__Activity__. Among the entries beneath this sentence, how many lines include the word "Summits"? Only the number is wanted.

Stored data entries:
____

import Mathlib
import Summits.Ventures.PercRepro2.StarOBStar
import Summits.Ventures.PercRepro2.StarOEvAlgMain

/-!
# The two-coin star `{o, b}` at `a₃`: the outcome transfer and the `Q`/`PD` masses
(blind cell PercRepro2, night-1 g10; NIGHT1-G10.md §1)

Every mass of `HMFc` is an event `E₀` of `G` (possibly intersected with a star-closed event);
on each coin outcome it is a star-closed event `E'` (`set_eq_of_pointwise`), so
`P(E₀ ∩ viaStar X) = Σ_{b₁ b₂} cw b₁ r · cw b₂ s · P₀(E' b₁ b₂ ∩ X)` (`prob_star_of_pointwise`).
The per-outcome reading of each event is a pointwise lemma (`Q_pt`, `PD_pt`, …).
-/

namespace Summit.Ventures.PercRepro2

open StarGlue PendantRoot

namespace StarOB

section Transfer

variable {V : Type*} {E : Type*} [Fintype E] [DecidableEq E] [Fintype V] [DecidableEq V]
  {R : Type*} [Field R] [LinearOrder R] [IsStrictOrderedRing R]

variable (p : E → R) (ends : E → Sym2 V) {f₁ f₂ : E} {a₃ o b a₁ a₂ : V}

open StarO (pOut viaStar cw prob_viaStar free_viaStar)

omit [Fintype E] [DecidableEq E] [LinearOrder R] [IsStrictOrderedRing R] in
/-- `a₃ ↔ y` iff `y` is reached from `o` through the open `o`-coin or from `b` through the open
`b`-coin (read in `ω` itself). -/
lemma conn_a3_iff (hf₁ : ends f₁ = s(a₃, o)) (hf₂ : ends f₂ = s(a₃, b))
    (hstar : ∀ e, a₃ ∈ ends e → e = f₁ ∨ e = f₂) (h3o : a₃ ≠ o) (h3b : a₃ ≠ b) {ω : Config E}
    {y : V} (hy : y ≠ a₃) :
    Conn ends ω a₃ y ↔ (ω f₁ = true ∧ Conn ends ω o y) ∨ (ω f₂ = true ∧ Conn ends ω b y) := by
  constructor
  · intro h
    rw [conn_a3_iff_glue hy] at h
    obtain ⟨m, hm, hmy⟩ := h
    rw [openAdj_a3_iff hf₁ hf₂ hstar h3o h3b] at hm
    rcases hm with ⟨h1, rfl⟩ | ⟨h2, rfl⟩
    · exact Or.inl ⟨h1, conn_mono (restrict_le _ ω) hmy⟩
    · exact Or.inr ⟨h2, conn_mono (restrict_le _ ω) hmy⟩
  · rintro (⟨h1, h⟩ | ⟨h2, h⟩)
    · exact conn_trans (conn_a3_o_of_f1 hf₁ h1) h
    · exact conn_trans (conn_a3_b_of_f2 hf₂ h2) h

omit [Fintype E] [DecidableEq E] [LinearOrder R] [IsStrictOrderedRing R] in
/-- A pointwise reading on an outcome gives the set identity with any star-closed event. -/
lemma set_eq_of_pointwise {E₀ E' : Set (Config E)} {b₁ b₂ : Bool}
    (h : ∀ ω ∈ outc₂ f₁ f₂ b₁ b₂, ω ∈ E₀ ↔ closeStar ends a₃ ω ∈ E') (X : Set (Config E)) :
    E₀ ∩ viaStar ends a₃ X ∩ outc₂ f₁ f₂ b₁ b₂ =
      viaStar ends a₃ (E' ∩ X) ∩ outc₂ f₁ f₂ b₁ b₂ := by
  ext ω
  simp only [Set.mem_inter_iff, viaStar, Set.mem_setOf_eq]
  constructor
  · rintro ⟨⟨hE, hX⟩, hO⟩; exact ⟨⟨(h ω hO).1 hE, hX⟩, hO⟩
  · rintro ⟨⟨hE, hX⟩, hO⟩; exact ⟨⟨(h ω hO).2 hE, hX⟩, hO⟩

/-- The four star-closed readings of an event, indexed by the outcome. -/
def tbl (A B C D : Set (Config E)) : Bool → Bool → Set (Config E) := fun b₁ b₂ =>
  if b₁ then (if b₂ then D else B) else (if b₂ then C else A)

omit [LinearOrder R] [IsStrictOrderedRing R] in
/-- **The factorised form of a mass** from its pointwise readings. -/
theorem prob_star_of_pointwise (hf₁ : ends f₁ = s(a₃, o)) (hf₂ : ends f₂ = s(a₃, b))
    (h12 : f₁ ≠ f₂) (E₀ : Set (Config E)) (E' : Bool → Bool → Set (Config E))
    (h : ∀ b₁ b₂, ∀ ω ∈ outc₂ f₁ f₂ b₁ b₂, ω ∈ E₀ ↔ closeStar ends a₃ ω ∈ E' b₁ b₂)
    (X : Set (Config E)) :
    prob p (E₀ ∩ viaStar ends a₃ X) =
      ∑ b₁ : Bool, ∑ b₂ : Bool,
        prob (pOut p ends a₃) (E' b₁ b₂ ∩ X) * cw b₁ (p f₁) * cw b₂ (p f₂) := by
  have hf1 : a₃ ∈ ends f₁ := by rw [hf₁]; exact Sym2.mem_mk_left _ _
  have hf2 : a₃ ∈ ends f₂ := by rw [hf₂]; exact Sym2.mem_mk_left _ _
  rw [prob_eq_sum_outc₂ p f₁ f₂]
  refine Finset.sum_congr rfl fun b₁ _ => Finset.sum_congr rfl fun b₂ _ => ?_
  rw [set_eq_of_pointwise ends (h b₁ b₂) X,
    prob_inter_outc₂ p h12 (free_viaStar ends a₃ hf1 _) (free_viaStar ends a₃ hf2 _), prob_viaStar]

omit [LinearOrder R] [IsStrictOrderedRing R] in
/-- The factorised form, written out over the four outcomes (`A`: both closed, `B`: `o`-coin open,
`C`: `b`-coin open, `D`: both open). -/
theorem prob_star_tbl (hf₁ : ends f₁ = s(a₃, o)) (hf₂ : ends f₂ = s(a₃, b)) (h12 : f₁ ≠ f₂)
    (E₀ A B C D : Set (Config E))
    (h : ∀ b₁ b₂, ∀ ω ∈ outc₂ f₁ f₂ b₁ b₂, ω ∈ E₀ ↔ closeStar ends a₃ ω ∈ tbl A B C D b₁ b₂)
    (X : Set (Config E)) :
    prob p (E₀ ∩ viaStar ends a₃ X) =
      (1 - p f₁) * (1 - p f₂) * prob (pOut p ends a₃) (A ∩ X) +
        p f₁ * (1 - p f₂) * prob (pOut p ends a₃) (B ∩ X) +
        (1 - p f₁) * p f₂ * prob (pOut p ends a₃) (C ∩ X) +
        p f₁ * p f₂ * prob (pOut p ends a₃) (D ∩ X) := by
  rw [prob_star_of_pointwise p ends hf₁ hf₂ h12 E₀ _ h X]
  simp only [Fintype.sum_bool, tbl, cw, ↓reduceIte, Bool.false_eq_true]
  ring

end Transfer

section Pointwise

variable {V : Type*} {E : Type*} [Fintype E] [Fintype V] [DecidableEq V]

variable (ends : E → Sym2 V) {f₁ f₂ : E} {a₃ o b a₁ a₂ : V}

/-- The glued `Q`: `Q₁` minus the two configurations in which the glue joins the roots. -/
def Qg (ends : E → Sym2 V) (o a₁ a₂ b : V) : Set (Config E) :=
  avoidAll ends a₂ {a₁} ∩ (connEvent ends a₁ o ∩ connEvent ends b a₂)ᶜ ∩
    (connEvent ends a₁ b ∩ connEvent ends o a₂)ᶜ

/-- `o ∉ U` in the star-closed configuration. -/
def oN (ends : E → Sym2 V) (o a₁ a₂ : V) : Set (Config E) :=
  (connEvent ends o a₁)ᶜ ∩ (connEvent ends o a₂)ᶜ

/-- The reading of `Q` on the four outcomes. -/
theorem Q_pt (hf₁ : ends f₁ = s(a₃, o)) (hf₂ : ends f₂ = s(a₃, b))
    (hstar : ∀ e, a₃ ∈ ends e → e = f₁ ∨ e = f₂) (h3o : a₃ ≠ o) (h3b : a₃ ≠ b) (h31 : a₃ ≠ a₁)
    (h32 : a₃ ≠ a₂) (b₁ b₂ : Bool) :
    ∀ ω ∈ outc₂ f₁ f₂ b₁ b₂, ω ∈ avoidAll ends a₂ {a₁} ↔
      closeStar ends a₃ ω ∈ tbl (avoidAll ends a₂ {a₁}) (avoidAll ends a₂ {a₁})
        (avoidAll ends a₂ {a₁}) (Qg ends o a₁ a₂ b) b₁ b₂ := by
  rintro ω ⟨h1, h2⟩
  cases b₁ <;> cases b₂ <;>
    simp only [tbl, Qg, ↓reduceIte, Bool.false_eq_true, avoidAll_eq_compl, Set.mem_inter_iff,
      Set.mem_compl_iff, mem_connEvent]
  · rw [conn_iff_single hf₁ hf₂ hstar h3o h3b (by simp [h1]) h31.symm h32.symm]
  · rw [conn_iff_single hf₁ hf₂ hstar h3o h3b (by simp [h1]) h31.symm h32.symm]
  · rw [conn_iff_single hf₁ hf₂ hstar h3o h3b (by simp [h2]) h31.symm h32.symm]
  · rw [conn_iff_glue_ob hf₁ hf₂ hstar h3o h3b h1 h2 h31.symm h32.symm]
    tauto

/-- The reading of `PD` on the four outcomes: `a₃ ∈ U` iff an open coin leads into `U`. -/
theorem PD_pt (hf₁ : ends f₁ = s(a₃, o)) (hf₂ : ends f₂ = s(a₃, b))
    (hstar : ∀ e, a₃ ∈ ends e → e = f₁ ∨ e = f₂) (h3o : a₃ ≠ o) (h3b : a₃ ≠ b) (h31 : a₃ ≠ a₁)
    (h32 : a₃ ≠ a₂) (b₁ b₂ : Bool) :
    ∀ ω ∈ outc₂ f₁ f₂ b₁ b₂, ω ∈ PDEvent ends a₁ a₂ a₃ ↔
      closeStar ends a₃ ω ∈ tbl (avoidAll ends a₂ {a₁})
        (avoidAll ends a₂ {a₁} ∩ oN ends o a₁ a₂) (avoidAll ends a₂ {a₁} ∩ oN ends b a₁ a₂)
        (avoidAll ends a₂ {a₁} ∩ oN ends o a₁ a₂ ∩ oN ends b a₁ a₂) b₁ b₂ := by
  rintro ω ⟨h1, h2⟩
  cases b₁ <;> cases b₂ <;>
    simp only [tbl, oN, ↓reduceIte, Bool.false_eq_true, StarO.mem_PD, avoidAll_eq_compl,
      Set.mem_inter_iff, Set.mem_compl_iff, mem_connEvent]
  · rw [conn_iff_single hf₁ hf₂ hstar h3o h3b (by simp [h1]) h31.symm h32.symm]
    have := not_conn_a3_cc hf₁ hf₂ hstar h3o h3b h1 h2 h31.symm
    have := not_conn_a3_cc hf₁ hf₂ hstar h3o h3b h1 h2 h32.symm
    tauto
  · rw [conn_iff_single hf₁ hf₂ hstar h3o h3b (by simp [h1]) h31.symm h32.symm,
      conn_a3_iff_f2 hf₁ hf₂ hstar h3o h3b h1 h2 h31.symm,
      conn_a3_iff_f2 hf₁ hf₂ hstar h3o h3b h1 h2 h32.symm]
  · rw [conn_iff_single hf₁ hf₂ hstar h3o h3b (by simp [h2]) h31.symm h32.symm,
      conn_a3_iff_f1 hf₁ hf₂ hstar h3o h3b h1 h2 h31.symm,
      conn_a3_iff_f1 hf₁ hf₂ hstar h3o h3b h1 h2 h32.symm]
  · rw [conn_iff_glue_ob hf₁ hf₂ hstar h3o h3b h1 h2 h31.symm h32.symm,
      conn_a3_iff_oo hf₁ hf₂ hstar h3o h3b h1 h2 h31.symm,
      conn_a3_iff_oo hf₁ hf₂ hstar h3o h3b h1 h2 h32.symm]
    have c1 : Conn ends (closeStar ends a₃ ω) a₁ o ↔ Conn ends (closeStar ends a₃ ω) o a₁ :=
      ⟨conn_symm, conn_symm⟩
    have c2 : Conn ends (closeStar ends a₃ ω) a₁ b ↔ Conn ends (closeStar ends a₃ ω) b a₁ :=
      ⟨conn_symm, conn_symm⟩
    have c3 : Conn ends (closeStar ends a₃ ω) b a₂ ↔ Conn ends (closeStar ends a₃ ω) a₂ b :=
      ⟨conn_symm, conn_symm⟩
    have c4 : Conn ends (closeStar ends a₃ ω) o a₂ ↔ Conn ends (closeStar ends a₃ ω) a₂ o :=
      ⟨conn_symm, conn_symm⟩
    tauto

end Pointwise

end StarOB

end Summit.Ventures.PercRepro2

____

__Response area__. 2